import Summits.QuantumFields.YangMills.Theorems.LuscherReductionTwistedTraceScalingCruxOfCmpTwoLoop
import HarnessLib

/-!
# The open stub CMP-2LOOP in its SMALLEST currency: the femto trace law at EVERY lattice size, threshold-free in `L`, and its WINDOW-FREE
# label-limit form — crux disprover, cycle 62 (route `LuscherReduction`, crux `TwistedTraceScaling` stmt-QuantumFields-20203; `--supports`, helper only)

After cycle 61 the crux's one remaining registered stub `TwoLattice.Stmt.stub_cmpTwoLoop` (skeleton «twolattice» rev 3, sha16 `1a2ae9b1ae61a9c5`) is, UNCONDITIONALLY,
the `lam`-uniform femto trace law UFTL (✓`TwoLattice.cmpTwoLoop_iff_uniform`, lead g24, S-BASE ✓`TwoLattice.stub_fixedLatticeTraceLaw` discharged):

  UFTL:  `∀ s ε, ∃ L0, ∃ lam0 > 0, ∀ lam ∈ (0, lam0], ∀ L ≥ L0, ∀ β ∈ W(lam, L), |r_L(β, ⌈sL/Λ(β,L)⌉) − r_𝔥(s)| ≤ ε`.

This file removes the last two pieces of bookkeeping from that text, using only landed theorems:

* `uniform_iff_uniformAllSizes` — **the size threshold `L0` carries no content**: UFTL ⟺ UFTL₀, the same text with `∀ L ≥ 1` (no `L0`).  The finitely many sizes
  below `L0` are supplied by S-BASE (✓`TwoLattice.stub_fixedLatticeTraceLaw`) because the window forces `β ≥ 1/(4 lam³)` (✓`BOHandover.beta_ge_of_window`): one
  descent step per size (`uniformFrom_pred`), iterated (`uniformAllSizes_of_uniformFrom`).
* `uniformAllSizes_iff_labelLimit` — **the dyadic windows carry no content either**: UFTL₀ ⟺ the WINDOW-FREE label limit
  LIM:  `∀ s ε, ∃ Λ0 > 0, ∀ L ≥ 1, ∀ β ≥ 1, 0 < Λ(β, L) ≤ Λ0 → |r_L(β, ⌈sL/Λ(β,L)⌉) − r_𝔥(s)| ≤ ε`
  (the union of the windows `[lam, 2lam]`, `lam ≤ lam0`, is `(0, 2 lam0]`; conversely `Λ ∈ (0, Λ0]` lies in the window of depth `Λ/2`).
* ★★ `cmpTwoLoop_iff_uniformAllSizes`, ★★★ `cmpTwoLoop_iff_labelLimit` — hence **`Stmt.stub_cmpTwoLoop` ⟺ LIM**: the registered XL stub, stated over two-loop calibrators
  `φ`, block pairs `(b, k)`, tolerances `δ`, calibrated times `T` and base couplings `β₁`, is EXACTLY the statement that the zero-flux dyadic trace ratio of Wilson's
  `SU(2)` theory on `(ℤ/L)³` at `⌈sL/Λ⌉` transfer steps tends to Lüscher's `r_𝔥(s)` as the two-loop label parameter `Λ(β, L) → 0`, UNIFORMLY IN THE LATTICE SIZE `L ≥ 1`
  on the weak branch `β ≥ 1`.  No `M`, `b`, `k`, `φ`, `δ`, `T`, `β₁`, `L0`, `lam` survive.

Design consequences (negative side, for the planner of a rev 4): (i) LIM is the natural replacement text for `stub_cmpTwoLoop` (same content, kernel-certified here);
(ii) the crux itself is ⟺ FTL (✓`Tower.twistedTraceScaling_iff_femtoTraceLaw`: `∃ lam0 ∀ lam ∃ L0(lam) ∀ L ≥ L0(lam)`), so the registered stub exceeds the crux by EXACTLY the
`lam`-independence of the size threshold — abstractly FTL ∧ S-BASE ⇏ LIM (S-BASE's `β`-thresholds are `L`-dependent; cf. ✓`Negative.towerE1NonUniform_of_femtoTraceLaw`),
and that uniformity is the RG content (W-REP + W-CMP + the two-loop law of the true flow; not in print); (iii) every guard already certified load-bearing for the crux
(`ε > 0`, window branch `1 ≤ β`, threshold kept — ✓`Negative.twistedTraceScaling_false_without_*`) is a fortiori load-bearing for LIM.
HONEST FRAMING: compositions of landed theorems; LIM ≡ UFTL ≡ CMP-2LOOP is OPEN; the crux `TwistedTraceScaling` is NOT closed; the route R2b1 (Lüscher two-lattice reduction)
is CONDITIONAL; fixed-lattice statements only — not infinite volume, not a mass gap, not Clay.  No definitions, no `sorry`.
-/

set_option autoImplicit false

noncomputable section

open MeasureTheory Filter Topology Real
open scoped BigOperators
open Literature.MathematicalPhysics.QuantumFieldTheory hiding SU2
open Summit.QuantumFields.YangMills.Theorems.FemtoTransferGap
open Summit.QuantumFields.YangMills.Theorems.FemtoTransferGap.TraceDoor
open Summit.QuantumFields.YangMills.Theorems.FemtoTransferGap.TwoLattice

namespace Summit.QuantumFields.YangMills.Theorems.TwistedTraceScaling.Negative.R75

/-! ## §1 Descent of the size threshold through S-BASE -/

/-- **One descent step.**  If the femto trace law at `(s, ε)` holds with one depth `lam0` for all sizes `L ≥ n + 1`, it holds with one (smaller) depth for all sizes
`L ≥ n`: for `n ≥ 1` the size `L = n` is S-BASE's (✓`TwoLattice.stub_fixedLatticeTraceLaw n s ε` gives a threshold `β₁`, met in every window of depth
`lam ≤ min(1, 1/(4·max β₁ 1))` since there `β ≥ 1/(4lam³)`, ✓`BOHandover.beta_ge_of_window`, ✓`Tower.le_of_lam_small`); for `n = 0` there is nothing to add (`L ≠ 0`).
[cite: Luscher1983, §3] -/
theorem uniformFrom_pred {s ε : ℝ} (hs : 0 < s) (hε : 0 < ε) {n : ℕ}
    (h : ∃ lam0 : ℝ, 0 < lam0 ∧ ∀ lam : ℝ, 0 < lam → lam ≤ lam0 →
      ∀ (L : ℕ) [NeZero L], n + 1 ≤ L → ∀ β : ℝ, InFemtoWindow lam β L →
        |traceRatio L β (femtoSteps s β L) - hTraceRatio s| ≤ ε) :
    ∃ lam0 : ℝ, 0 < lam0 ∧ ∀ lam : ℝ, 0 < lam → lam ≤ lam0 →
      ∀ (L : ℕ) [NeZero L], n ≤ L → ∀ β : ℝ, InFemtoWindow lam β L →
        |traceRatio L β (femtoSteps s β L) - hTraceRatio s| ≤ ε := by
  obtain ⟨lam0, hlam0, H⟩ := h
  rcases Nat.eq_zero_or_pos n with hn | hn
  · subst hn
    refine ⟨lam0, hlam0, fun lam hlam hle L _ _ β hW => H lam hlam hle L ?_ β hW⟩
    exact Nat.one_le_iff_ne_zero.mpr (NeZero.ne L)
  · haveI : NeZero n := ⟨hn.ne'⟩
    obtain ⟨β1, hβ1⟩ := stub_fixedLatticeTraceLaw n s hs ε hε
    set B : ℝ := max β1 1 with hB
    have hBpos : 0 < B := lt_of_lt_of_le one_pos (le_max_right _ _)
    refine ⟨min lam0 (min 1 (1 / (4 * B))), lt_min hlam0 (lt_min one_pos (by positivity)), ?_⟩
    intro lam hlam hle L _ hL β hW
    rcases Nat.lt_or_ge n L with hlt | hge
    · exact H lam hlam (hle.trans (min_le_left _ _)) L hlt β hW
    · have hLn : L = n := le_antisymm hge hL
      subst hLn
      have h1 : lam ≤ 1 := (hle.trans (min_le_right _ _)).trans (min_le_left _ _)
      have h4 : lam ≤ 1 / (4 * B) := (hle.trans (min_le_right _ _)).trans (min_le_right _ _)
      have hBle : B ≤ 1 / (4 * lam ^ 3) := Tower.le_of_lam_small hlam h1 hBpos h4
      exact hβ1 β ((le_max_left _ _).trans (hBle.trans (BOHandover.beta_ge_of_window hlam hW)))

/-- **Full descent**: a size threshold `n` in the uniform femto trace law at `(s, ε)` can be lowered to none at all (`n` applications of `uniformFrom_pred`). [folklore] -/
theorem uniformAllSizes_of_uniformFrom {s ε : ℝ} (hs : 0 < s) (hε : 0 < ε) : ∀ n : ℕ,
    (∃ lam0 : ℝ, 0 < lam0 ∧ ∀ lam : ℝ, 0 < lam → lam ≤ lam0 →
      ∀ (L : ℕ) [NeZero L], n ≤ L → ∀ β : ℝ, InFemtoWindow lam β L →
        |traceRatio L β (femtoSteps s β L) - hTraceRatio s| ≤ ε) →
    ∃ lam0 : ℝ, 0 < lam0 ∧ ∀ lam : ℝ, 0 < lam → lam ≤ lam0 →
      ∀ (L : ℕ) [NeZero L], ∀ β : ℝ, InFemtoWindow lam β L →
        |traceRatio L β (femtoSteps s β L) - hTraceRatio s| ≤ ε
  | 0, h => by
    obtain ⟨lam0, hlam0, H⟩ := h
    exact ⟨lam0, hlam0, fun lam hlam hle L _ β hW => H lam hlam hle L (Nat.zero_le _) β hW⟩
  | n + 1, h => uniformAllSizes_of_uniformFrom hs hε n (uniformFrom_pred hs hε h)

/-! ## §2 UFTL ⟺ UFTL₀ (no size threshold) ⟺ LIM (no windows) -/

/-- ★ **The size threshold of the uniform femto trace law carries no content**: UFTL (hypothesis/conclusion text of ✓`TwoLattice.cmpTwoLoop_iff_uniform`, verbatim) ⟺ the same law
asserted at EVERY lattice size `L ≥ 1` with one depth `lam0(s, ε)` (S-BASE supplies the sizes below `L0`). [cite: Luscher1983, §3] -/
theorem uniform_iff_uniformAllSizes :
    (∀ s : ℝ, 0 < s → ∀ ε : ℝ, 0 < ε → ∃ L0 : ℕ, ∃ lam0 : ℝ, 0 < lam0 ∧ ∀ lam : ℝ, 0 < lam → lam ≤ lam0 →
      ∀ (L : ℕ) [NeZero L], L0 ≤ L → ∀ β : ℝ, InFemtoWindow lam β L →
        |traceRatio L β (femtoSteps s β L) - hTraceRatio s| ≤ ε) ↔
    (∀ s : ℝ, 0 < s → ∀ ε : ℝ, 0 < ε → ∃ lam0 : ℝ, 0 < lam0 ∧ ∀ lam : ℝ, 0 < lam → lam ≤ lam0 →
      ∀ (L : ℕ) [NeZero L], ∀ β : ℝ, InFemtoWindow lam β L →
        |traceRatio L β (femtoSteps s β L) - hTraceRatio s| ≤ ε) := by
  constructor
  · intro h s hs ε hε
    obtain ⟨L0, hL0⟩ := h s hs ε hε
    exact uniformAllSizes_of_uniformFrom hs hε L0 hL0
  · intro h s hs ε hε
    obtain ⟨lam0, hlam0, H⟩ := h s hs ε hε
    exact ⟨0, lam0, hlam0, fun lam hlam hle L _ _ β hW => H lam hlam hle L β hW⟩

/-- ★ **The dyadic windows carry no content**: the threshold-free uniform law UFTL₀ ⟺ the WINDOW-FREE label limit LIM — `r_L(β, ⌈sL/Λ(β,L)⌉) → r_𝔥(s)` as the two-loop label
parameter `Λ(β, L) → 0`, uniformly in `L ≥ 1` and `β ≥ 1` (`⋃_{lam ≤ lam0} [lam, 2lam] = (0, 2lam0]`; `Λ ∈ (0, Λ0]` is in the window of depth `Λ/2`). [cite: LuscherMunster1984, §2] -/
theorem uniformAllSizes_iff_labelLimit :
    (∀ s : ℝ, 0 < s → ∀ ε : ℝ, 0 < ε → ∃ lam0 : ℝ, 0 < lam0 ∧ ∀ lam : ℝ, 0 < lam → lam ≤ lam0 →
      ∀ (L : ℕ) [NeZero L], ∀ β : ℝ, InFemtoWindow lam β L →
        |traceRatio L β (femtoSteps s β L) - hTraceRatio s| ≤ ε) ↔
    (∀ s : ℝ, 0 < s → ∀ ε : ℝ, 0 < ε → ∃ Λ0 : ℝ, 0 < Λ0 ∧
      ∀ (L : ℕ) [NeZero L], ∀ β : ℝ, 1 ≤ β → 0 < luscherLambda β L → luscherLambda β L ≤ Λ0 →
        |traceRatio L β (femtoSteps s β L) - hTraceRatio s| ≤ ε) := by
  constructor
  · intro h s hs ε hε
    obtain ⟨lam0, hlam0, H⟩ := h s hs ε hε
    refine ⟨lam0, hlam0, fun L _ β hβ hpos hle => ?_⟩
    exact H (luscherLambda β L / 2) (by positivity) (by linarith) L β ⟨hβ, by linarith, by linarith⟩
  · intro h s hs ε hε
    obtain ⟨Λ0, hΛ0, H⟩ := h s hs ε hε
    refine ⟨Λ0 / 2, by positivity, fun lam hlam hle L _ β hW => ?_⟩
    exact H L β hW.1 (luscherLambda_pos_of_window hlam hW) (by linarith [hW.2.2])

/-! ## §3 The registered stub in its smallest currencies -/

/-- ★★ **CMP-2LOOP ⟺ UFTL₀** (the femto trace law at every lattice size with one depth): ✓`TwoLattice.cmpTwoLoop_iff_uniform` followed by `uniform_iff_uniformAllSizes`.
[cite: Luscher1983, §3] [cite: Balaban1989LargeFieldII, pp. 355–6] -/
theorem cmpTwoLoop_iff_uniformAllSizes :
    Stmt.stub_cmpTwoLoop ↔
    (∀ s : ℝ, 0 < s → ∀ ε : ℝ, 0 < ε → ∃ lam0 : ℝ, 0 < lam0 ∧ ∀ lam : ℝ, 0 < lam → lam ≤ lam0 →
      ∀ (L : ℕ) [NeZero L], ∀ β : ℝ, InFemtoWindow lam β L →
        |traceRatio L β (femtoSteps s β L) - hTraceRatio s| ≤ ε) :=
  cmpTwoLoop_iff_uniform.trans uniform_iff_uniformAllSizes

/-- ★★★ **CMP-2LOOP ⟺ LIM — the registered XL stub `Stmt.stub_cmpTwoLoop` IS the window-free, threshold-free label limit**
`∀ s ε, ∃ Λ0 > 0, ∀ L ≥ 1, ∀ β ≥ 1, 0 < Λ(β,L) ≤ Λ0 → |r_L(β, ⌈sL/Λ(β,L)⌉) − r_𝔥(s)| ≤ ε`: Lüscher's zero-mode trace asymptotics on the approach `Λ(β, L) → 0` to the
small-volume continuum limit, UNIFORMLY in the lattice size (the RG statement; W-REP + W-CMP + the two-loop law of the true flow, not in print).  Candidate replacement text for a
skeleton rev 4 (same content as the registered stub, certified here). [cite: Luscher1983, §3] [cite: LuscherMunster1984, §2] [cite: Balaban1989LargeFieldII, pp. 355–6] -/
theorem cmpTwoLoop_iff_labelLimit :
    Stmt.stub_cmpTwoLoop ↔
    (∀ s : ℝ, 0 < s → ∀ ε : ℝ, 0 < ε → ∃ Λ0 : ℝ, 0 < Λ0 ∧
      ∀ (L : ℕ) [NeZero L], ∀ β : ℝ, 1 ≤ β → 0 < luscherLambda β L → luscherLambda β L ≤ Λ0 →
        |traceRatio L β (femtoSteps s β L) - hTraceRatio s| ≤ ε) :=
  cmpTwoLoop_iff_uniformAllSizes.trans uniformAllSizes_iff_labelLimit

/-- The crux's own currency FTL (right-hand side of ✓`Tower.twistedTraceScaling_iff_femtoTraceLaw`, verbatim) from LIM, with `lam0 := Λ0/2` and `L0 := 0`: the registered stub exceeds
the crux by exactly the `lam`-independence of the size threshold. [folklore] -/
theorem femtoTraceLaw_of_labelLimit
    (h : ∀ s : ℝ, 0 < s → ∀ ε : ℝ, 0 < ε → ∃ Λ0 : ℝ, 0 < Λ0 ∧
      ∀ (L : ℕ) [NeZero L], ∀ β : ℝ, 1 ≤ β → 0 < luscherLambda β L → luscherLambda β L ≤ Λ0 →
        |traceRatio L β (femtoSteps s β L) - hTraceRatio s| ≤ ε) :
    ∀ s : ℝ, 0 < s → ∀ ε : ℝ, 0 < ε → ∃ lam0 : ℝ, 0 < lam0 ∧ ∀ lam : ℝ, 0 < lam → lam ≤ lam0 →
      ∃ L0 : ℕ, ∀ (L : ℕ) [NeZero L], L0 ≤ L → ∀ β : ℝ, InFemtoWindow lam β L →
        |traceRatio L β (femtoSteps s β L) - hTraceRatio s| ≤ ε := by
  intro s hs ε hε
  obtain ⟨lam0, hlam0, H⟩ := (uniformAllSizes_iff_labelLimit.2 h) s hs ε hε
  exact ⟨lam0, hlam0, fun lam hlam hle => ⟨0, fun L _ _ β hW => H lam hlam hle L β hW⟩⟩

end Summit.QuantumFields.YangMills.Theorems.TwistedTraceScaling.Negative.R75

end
..............................
## WHAT TO PRODUCE
Compute how many lines of the records above hold the string "FemtoTransferGap". Give the number with no other output.

## EXERCISE SOLUTION
3